Should `scf.for` have `AutomaticAllocationScope` trait?

Background:
We recently found a stack overflow issues in MLIR Sparsifier due to the use of memref.alloca inside scf.for ([mlir][sparse] fix stack overflow due to alloca instruction inside loops by PeimingLiu · Pull Request #69765 · llvm/llvm-project · GitHub).

Our first attempt to fix the issue is using memref.alloca_scope. However, it does NOT solve the issue as scf.for has the AutomaticAllocationScope trait. As the result, AllocaScopeHoister hoists memref::alloca from the alloca_scope into scf.for, leading to incorrect code.

E.g.,

scf.for {
  memref.alloca_scope {
     memref.alloca
     xxx
  }
}

is canonicalized into

scf.for {
  memref.alloca
  memref.alloca_scope {
    xxx
  }
}

Note that this is a correct transformation provided that scf.for indeed adjusts stack pointer between iterations (though it doesn’t).

Question: Should we remove the AutomaticAllocationScope trait from scf.for or insert stack.save/stack.restore when lowering the operation?

1 Like

Seems to me that the correct canonicalization for

scf.for {
  memref.alloca_scope {
     memref.alloca
     xxx
  }
}

(or any op like scf.for having AutomaticAllocationScope)
should be:

scf.for {
  memref.alloca
  xxx
}

That is the semantics of memref.alloca_scope should already be implied here.
Of course there is a lowering problem, where every op that has the AutomaticAllocationScope should lower the exact same way as memref.alloca_scope

You are actually right! There seems to be another AllocaScopeInliner (MLIR: AllocaScopeInliner Struct Reference). Though, it seems that the Inliner is not applied after Hoister in a single canonicalization pass when I tested it.
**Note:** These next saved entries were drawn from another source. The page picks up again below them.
import Mathlib

/-!
# Giry measurability of the hard-core class — helper 1 for stub `stub_measurableClass`
# (line `purity_stacking`, crux `IsometryAtoms.MinimisingLawsCohesive`, stmt-AtomisticToContinuum-15777)

Main result (anchor): `measurableClass_hardCore_measurableSet` — for `δ > 0` the set of configurations
`{μ : Measure ℝ³ | ∃ S, S is δ-separated ∧ μ = count|S}` (the *hard-core class*, `IsHardCore δ` in
`MinimiserShells.Negative.Rootedness`) is measurable in the Giry σ-algebra on `Measure ℝ³`.

Proof.  Let `c : ℕ → ℝ³` be a dense sequence; the *basic balls* are `closedBall (c i) r`, `r ∈ ℚ`, indexed
by `t = (i, r) : ℕ × ℚ`, and the *cells* are the finite intersections `⋂ t ∈ T, closedBall (c t.1) t.2`,
`T : Finset (ℕ × ℚ)`.  The event `⋂_T {μ | (some ball of T has radius < δ/2) → μ (cell T) ∈ {0, 1}}` is a
countable intersection of measurable sets, and it EQUALS the hard-core class:
* it contains every `count|S` with `S` `δ`-separated (a ball of radius `< δ/2` meets `S` in at most one
  point: `count_restrict_cell_of_sep`);
* conversely (`exists_sep_of_cells`), for `μ` in the event: an admissible cell of mass `1` contains a
  point `x` with `μ {x} = 1` (`exists_atom_of_nhds_basis`: otherwise every point of the cell has a
  sub-cell neighbourhood of mass `0`, by continuity from above along shrinking cells, and the cell is
  null by second countability, `measure_null_of_locally_null`); two atoms of mass `1` at distance `< δ`
  would give mass `2` to a basic ball of radius `< δ/2` around their midpoint, so `S := {x | μ {x} = 1}`
  is `δ`-separated; on every basic ball `B` of radius `< δ/2`, `μ|B = (count|S)|B` (both vanish if
  `μ B = 0`, both are the Dirac mass at the atom if `μ B = 1`), and these balls cover `ℝ³`, so
  `μ = count|S` (`eq_count_restrict_of_cover`, via `Measure.ext_iff_of_iUnion_eq_univ`).
-/

noncomputable section

open MeasureTheory Metric Filter Topology
open scoped ENNReal

namespace Summit.AtomisticToContinuum.Crystallization.Theorems.IsometryAtomsMinimisingLawsCohesive.MeasurableClass

/-! ## Abstract lemmas -/

/-- Giry measurability of `{μ | μ s = a}`. -/
theorem measurableSet_setOf_measure_eq {X : Type*} [MeasurableSpace X] {s : Set X}
    (hs : MeasurableSet s) (a : ℝ≥0∞) : MeasurableSet {μ : Measure X | μ s = a} :=
  (Measure.measurable_coe hs) (measurableSet_singleton a)

/-- **A set of mass one all of whose points have arbitrarily small relative neighbourhoods of mass `0` or
`1` carries an atom of mass one.**  (Otherwise continuity from above makes every point locally null, and a
locally null set is null in a second-countable space.) -/
theorem exists_atom_of_nhds_basis {X : Type*} [TopologicalSpace X] [SecondCountableTopology X]
    [MeasurableSpace X] {μ : Measure X} {F : Set X} (hF : μ F = 1)
    (h : ∀ x ∈ F, ∃ N : ℕ → Set X, Antitone N ∧ (∀ k, N k ∈ 𝓝 x) ∧
      (∀ k, NullMeasurableSet (F ∩ N k) μ) ∧ (⋂ k, N k) ⊆ {x} ∧
      ∀ k, μ (F ∩ N k) = 0 ∨ μ (F ∩ N k) = 1) :
    ∃ x ∈ F, μ {x} = 1 := by
  by_contra hcon
  push Not at hcon
  have h0 : μ F = 0 := by
    refine measure_null_of_locally_null _ fun x hx => ?_
    obtain ⟨N, hanti, hnhds, hmeas, hsub, h01⟩ := h x hx
    have hGanti : Antitone fun k => F ∩ N k := fun k k' hkk' =>
      Set.inter_subset_inter_right _ (hanti hkk')
    have hinf : μ (⋂ k, F ∩ N k) = ⨅ k, μ (F ∩ N k) :=
      hGanti.measure_iInter hmeas ⟨0, ne_top_of_le_ne_top (by rw [hF]; exact ENNReal.one_ne_top)
        (measure_mono Set.inter_subset_left)⟩
    obtain ⟨k, hk⟩ : ∃ k, μ (F ∩ N k) = 0 := by
      by_contra hall
      push Not at hall
      have h1 : ∀ k, μ (F ∩ N k) = 1 := fun k => (h01 k).resolve_left (hall k)
      refine hcon x hx (le_antisymm ?_ ?_)
      · calc μ {x} ≤ μ (F ∩ N 0) :=
            measure_mono (Set.singleton_subset_iff.2 ⟨hx, mem_of_mem_nhds (hnhds 0)⟩)
          _ = 1 := h1 0
      · calc (1 : ℝ≥0∞) = ⨅ k, μ (F ∩ N k) :=
            le_antisymm (le_iInf fun k => (h1 k).ge) (iInf_le_of_le 0 (h1 0).le)
          _ = μ (⋂ k, F ∩ N k) := hinf.symm
          _ ≤ μ {x} := measure_mono ((Set.iInter_mono fun k => Set.inter_subset_right).trans hsub)
    exact ⟨F ∩ N k, inter_mem_nhdsWithin _ (hnhds k), hk⟩
  rw [h0] at hF
  exact zero_ne_one hF

/-- **Reconstruction of a measure from its unit atoms.**  If a countable measurable cover `B` of the space
is such that each `B i` is either null or has mass `1` with an atom of mass `1` inside, and each `B i`
contains at most one atom of mass `1`, then `μ` is the counting measure of its atoms of mass `1`. -/
theorem eq_count_restrict_of_cover {X : Type*} [MeasurableSpace X] [MeasurableSingletonClass X]
    {ι : Type*} [Countable ι] {μ : Measure X} {B : ι → Set X} (hcover : ⋃ i, B i = Set.univ)
    (hB : ∀ i, MeasurableSet (B i))
    (h01 : ∀ i, μ (B i) = 0 ∨ (μ (B i) = 1 ∧ ∃ x ∈ B i, μ {x} = 1))
    (huniq : ∀ i, ∀ x ∈ B i, ∀ y ∈ B i, μ {x} = 1 → μ {y} = 1 → x = y) :
    μ = (Measure.count : Measure X).restrict {x | μ {x} = 1} := by
  rw [Measure.ext_iff_of_iUnion_eq_univ hcover]
  intro i
  rw [Measure.restrict_restrict (hB i)]
  rcases h01 i with h0 | ⟨h1, x, hxB, hx1⟩
  · have hempty : B i ∩ {x | μ {x} = 1} = ∅ := by
      refine Set.eq_empty_of_forall_notMem fun z hz => ?_
      have hz1 : μ {z} = 1 := hz.2
      have : μ {z} ≤ μ (B i) := measure_mono (Set.singleton_subset_iff.2 hz.1)
      rw [h0, hz1] at this
      exact one_ne_zero (le_zero_iff.1 this)
    rw [Measure.restrict_eq_zero.2 h0, hempty, Measure.restrict_empty]
  · have hinter : B i ∩ {x | μ {x} = 1} = {x} := by
      refine Set.eq_singleton_iff_unique_mem.2 ⟨⟨hxB, hx1⟩, fun y hy => ?_⟩
      exact huniq i y hy.1 x hxB hy.2 hx1
    have hdiff : μ (B i \ {x}) = 0 := by
      rw [measure_sdiff (Set.singleton_subset_iff.2 hxB) (measurableSet_singleton x).nullMeasurableSet
        (by rw [hx1]; exact ENNReal.one_ne_top), h1, hx1, tsub_self]
    have hae : B i =ᵐ[μ] ({x} : Set X) := by
      rw [ae_eq_set]
      exact ⟨hdiff, by rw [Set.sdiff_eq_empty.2 (Set.singleton_subset_iff.2 hxB), measure_empty]⟩
    rw [Measure.restrict_congr_set hae, hinter, Measure.restrict_singleton, Measure.restrict_singleton,
      hx1, Measure.count_singleton]

/-! ## Basic balls of `ℝ³` -/

/-- Near every point there are basic balls of arbitrarily small positive rational radius containing the
point in their interior. -/
theorem exists_small_ball {c : ℕ → EuclideanSpace ℝ (Fin 3)} (hc : DenseRange c)
    (x : EuclideanSpace ℝ (Fin 3)) {ρ : ℝ} (hρ : 0 < ρ) :
    ∃ t : ℕ × ℚ, 0 < (t.2 : ℝ) ∧ (t.2 : ℝ) < ρ ∧ dist x (c t.1) < t.2 := by
  obtain ⟨r, hr0, hrρ⟩ := exists_rat_btwn hρ
  obtain ⟨i, hi⟩ := Metric.denseRange_iff.1 hc x r hr0
  exact ⟨(i, r), hr0, hrρ, hi⟩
I do think that the loop should have the trait, it was added exactly to prevent the kind of situation you observed. The lowering is likely incorrect in this case. I vaguely remember a discussion about llvm.intr.stacksave/restore being unsupported for some targets, but we can always try and see what happens.

Alternatively, we could also just lower to LLVM by placing the alloca in the function entry block, and maybe use the lifetime intrinsics instead?

See use of alloca and lifetime intrinsics in the LLVM
“Performance Tips for Frontend Authors” guide.